Tor Kung

MY MOTHER TAUGHT ME

Chapter One

I was trembling. I was going to see a woman for the first time in my life. Or rather, a young, attractive woman. We had matrons at the orphanage, but they were a hundred years old and didn’t count as women. And when I say the first time, that isn’t completely accurate either. Probably I had met women before I was seven, but since then I’d been in the orphan home, and I couldn’t remember back that far. Now, after all these years of wondering and longing after that mystery, I was going to meet a beautiful woman.

I was born in Camden Town, North London, during the early years of the last war. I don’t know much about my parents except that they were Swedes who were caught by the war while visiting England. I know that I had a sister and that my father died soon after I was born. My mother, as far as I can judge, was a respectable woman who managed to take good care of us until I was seven. Then, for some mysterious reason (something I did, something evidently shameful and awful) she placed me in the orphanage.

As the years passed and I grew older, I was obsessed with worry and guilt over what it was that I had done, but I could never, try as I would, remember.
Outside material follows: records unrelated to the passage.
/-!
# [IUTchII] Cor 2.4 (i), inputs (B)+(C) over an admissible tower: Def 2.3 (ii)′ RELAXED to its conjunct 2, and the genuine pair

S. Mochizuki, *Inter-universal Teichmüller Theory II*, kurims manuscript (Dec. 2020), §2, Def 2.3 (ii) p. 68, Cor 2.4 (i) proof p. 70
l. −2 – p. 71 l. 4 («by applying the equivalence of [IUTchI], Corollary 2.3, (vi) …, to the various finite index open subgroups of `Δ^±_v`,
it follows that `γ' ∈ Δ̂^±_{v□}` … hence `γ' ∈ Δ^±_{v□}`»); *… I* (May 2020), §2, Cor 2.3 (i)/(ii)/(v)/(vi) pp. 47–48, Prop 2.4 (i) p. 50
[cite: Mochizuki2012, II Cor 2.4 (i) pp.70–71] (D-0012 claim key, status DISPUTED: every [IUTchI]/[IUTchII]/[SemiAnbd] statement below is a
HYPOTHESIS named by the tree's typed predicates or a kernel theorem about the tree's own constructions; nothing printed is asserted).

abc-iut cell, node **IUTchII:Cor2.4(i)** (CONE-BOARD claimant abc-iut-w4-d012; gen 6), GAP-LEDGER **G-w4d012-2** (the open-subgroup step (B)).
PROOF-ONLY (no `def`/`instance`/`structure`).  abc-iut-w5-d121's level-based reductions of (B)+(C) (`levelStatement_of_subgraphLevelData`,
`mem_deltaPmBox_of_subgraphLevelData`, `mem_deltaPmBox_of_coveringLevelGraphs` p420922; `mem_deltaPmBox_of_graphTower`, GraphTower file) bind
the FULL repaired Def 2.3 (ii)′ `Def23_ii' C W.piV W.piPM` but USE ONLY the forward direction of its conjunct 2 («a cuspidal inertia group of
`Π_v` is `I' ∩ Π_v` for a cuspidal `I'` of `Π^±_v`»).  At the GENUINE pair (part 2, `LabelClassesOfCuspsCor24iGenuine.lean`) that conjunct is a
THEOREM (`PlusMinusTower.hrel₂_of_levelClause`, from the level clause of abc-iut-w5-d028's transported cuspidal datum + `[Π^±_v : Π_v] = l`),
whereas conjunct 3 («the cuspidal inertia groups of `Π^±_v` are the `Π^±_v`-conjugates of the normalisers of those of `Π_v`») is NOT
(commensurable terminality of cuspidal inertia in `Δ^tp`, an input).  This file re-derives the four reductions with `Def23_ii'` RELAXED to
`hrel₂` (same proofs, one line changed — § 1), and then instantiates them:

* § 1 `levelStatement_of_subgraphLevelData_of_hrel₂`, `mem_deltaPmBox_of_subgraphLevelData_of_hrel₂`,
  `mem_deltaPmBox_of_coveringLevelGraphs_of_hrel₂`, `mem_deltaPmBox_of_graphTower_of_hrel₂` (generic, universe `u`);
* § 2 `hBC_ofSpecialFibre_graphTower` — for ANY tower `W` (transported cuspidal datum, `[Π^±_v : Π_v] < ∞`, `Π^±_v ∩ Π̂_v ⊆ Π_v`) agreeing
  bicontinuously with the [IUTchI] §2 datum `ofSpecialFibre X d Sf …` of a tempered curve with special-fibre data: the FUSED inputs (B)+(C)
  («for `γ' ∈ Δ^±_v`: `I^{γ'}_t ⊆ Π^±_{v□} ⟹ γ' ∈ Δ^±_{v□}`») for a `Π_{v□}` MODULO, for SOME sub-graph `Π^tp_{ℍ'}` (`Π̂_{ℍ'}` its closure,
  `hH'`): the Δ-dictionary identity, [IUTchI] Cor 2.3 (v) of that datum, an ADMISSIBLE tower of it (`Tw`, levels `ρ̂⁻¹(V_i)` of open normal
  `V_i ⊆ Π̂_𝔾` shrinking to `1`) realised by coverings of semi-graphs (abc-iut-w4-d076 `CoveringLevelGraphs`) whose level data satisfy [IUTchI]
  Cor 2.3 (vi) BY NAME, the (D3) stabiliser statement, and «levels below `Π̂_v`» — the agreement, its re-graphing to `ℍ'`, `hrel₂`, the density
  `Π^tp_{ℍ'} ↪ Π̂_{ℍ'}` and the closedness of `Π̂_{ℍ'}` being DISCHARGED; `cor24_i_ofSpecialFibre_graphTower` — the landed predicate
  `Cor24_i W Cu H I` from that and input (A) (part 1, modulo [IUTchI] Prop 2.4 (i));
* (SEQUEL, separate file `LabelClassesOfCuspsCor24iGenuineGraphTower.lean`, not in this file) `cor24_i'_ofPiCHat_of_graphTower` — AT THE
  GENUINE PAIR (abc-iut-L6-t19's `ofPiCHat`, `X̲_v`; part 2 + `PlusMinusTowerCoverModelTempered` for `Π^±_v ∩ Π̂_v = Π_v`): the decl of record
  `Cor24_i' Dec (ofPiCHat …) Cu Ld I` for every `I ⊆ Δ̂^cor_v` MODULO ONLY [IUTchI] Prop 2.4 (i) of `X̲_v`'s datum and, per admissible `□`, the
  sub-graph/admissible-tower data just listed (L3/L5 statements about the special fibre of `X̲_v` and the Δ-dictionary identity naming
  `□ ↔ ℍ'`) — no tower-side binder is left except `hZ`, `hN`, `hDopen`.

HONEST LABEL: kernel reductions; the per-level [IUTchI] Cor 2.3 (v)/(vi), Prop 2.4 (i), the (D3) stabilisers and the admissible tower at the
special-fibre datum are NAMED inputs (L5 nodes / plan/L5/SUBDAG-IUTchI-Cor23Levels.md rows), not proved here; G-w4d012-2 stays open as a row.
Nothing here takes a side on [IUTchIII] Cor 3.12 or asserts anything of the series.
-/

noncomputable section

universe u

/-! ## § 1. The (B)+(C) reductions with Def 2.3 (ii)′ relaxed to its conjunct 2 -/

namespace Literature.IUT.HodgeArakelov

open Literature.IUT.HodgeTheaters Literature.AnabelianGeometry.SemiGraphs
open _root_.Topology
open scoped Pointwise

namespace PlusMinusTower

namespace StableCurveAgreement

section Relaxed

variable {S : BadPlaceSetting.{u}} {P : TopGroup.{u}} {T : TemperedCoverings S P}
  {W : PlusMinusTower T} {C : CuspidalInertiaData W} {D : StableCurveTemperedData.{u}}

/-- **IUTchII:Cor2.4(i)** (kurims p.70 l.−2 – p.71 l.3, ONE level) — abc-iut-w5-d121's `levelStatement_of_subgraphLevelData` (p420922) with
`Def23_ii'` RELAXED to its conjunct 2 `hrel₂` (the only part used).  Same proof.  PROVED. [claim: Mochizuki2012, status: disputed] -/
theorem levelStatement_of_subgraphLevelData_of_hrel₂ (A : StableCurveAgreement W C D) {H : Subgroup P}
    (Dic : A.SubgraphDictionary H) (Tw : D.Prop24Tower) (Lv : Tw.SubgraphLevelData) (hN : Tw.LevelsNormal)
    (hinc : Lv.LevelIncidence) (hblk : Lv.IsBlock) (hstab : Lv.StabLeDeltaHLevel)
    (hlevV : ∀ i, Tw.Jhat i ≤ (W.hat.subgroupOf W.pmHat).map A.eHat.toMonoidHom)
    (hinf : W.piPM ⊓ W.hat ≤ W.piV)
    (hrel₂ : ∀ I, C.IsCuspidalInertia W.piV I →
      ∃ I', C.IsCuspidalInertia W.piPM I' ∧ ((I' ⊓ W.piV).subgroupOf I').FiniteIndex ∧ I = I' ⊓ W.piV)
    {I : Subgroup W.Corhat} (hI : C.IsCuspidalInertia W.piV I) (hIΔ : I ≤ W.deltaBox H)
    {γ' : W.Corhat} (hγ' : γ' ∈ W.piPM ⊓ W.aug.ker) (hc : I.map (MulAut.conj γ').toMonoidHom ≤ W.pmBox H)
    (hγ'pm : γ' ∈ W.pmHat) (γ : D.DeltaTp) (hγ : D.ιX (γ : D.PiTp) = A.eHat ⟨γ', hγ'pm⟩) (i : Tw.I) :
    ∃ k ∈ D.deltaTpH, k⁻¹ * γ ∈ D.levelTp (Tw.Jhat i) := by
  obtain ⟨I', hI', -, hII'⟩ := hrel₂ I hI
  obtain ⟨hI'pm, x, t, hK⟩ := (A.inertia_iff I').mp hI'
  obtain ⟨hγ'pm', hγ'ker⟩ := Subgroup.mem_inf.mp hγ'
  set g' : D.PiHat := A.eHat ⟨γ', hγ'pm⟩ with hg'
  have hg'tp : g' ∈ D.ιX.range := (A.mem_piPM_iff ⟨γ', hγ'pm⟩).mp hγ'pm'
  have hg'Δ : g' ∈ D.DeltaHat := (A.mem_ker_iff ⟨γ', hγ'pm⟩).mp hγ'ker
  set J : Subgroup D.PiHat := (I.subgroupOf W.pmHat).map A.eHat.toMonoidHom with hJ
  have dic : ∀ q : W.pmHat, (q : W.Corhat) ∈ W.deltaPmBox H →
      A.eHat q ∈ (D.deltaTpH.map D.ιΔ).map D.DeltaHat.subtype := by
    intro q hq
    rw [← Dic.deltaPmBox_eq]
    exact ⟨q, Subgroup.mem_subgroupOf.mpr hq, rfl⟩
  have hIΔ' : I ≤ W.deltaPmBox H := hIΔ.trans (W.deltaBox_le_deltaPmBox H)
  -- (1) the level-`i` inertia group of the cusp `t·x̃` lies in `J`
  have h1 : (MulAut.conj t • ((D.inertiaTp x).map D.DeltaTp.subtype)).map D.ιX ⊓ Tw.Jhat i ≤ J := by
    rintro y ⟨hy1, hy2⟩
    rw [← hK] at hy1
    obtain ⟨q, hq, rfl⟩ := hy1
    have hqI' : (q : W.Corhat) ∈ I' := Subgroup.mem_subgroupOf.mp hq
    obtain ⟨q₁, hq₁, hqq₁⟩ := hlevV i hy2
    rw [MulEquiv.coe_toMonoidHom, A.eHat.apply_eq_iff_eq] at hqq₁
    subst hqq₁
    have hqV : (q₁ : W.Corhat) ∈ W.piV := hinf ⟨hI'pm hqI', Subgroup.mem_subgroupOf.mp hq₁⟩
    refine ⟨q₁, Subgroup.mem_subgroupOf.mpr ?_, rfl⟩
    rw [hII']
    exact ⟨hqI', hqV⟩
  -- (2) `J ⊆ ι(Δ^tp_{X,ℍ})`
  have h2 : J ≤ (D.deltaTpH.map D.ιΔ).map D.DeltaHat.subtype := by
    rintro _ ⟨q, hq, rfl⟩
    exact dic q (hIΔ' (Subgroup.mem_subgroupOf.mp hq))
  -- (3) `J^{g'} ⊆ ι(Δ^tp_{X,ℍ})`
  have hcs : MulAut.conj γ' • I ≤ W.pmBox H := by rw [← map_conj_eq_smul]; exact hc
  have h3 : MulAut.conj g' • J ≤ (D.deltaTpH.map D.ιΔ).map D.DeltaHat.subtype := by
    rw [hJ, hg', ← map_subgroupOf_conj A.eHat I hγ'pm]
    rintro _ ⟨q, hq, rfl⟩
    have hq' : (q : W.Corhat) ∈ MulAut.conj γ' • I := Subgroup.mem_subgroupOf.mp hq
    refine dic q (Subgroup.mem_inf.mpr ⟨hcs hq', ?_⟩)
    have hz : (MulAut.conj γ')⁻¹ • (q : W.Corhat) ∈ W.aug.ker :=
      (Subgroup.mem_inf.mp (hIΔ' (Subgroup.mem_pointwise_smul_iff_inv_smul_mem.mp hq'))).2
    rw [MulAut.smul_def, MulAut.conj_inv_apply] at hz
    have e : (q : W.Corhat) = γ' * (γ'⁻¹ * q * γ') * γ'⁻¹ := by group
    rw [e]
    exact W.aug.ker.mul_mem (W.aug.ker.mul_mem hγ'ker hz) (W.aug.ker.inv_mem hγ'ker)
  obtain ⟨k', hk', hkU⟩ := Lv.levelTarget_sub_hat hN hinc hblk hstab i x t J h1 h2 hg'tp hg'Δ h3
  -- read `k' ∈ ι(Δ^tp_{X,ℍ})`, `k'⁻¹ g' ∈ Ĵ_i` back in `Δ^tp_X`
  obtain ⟨_, ⟨k, hk, rfl⟩, rfl⟩ := hk'
  refine ⟨k, hk, (D.mem_levelTp).mpr ?_⟩
  have e2 : D.ιX ((k⁻¹ * γ : D.DeltaTp) : D.PiTp) = (D.DeltaHat.subtype (D.ιΔ k))⁻¹ * g' := by
    rw [Subgroup.coe_mul, Subgroup.coe_inv, map_mul, map_inv, hγ]
    rfl
  rw [e2]
  exact hkU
I tried in all ways to be good and proper, hoping this would somehow make up for it and that Mother would come back and love me. I thought, or hoped, that she might hear if I was good. But she never came.

Perhaps because of the great scandal in my past, or simply because I was so shy, no one seemed to want to adopt me. Occasionally people would come and look at us while we played in the recreation area and many of my friends were called for personal interviews with prospective parents, but until the spring of my fourteenth year I had not gotten even a nibble.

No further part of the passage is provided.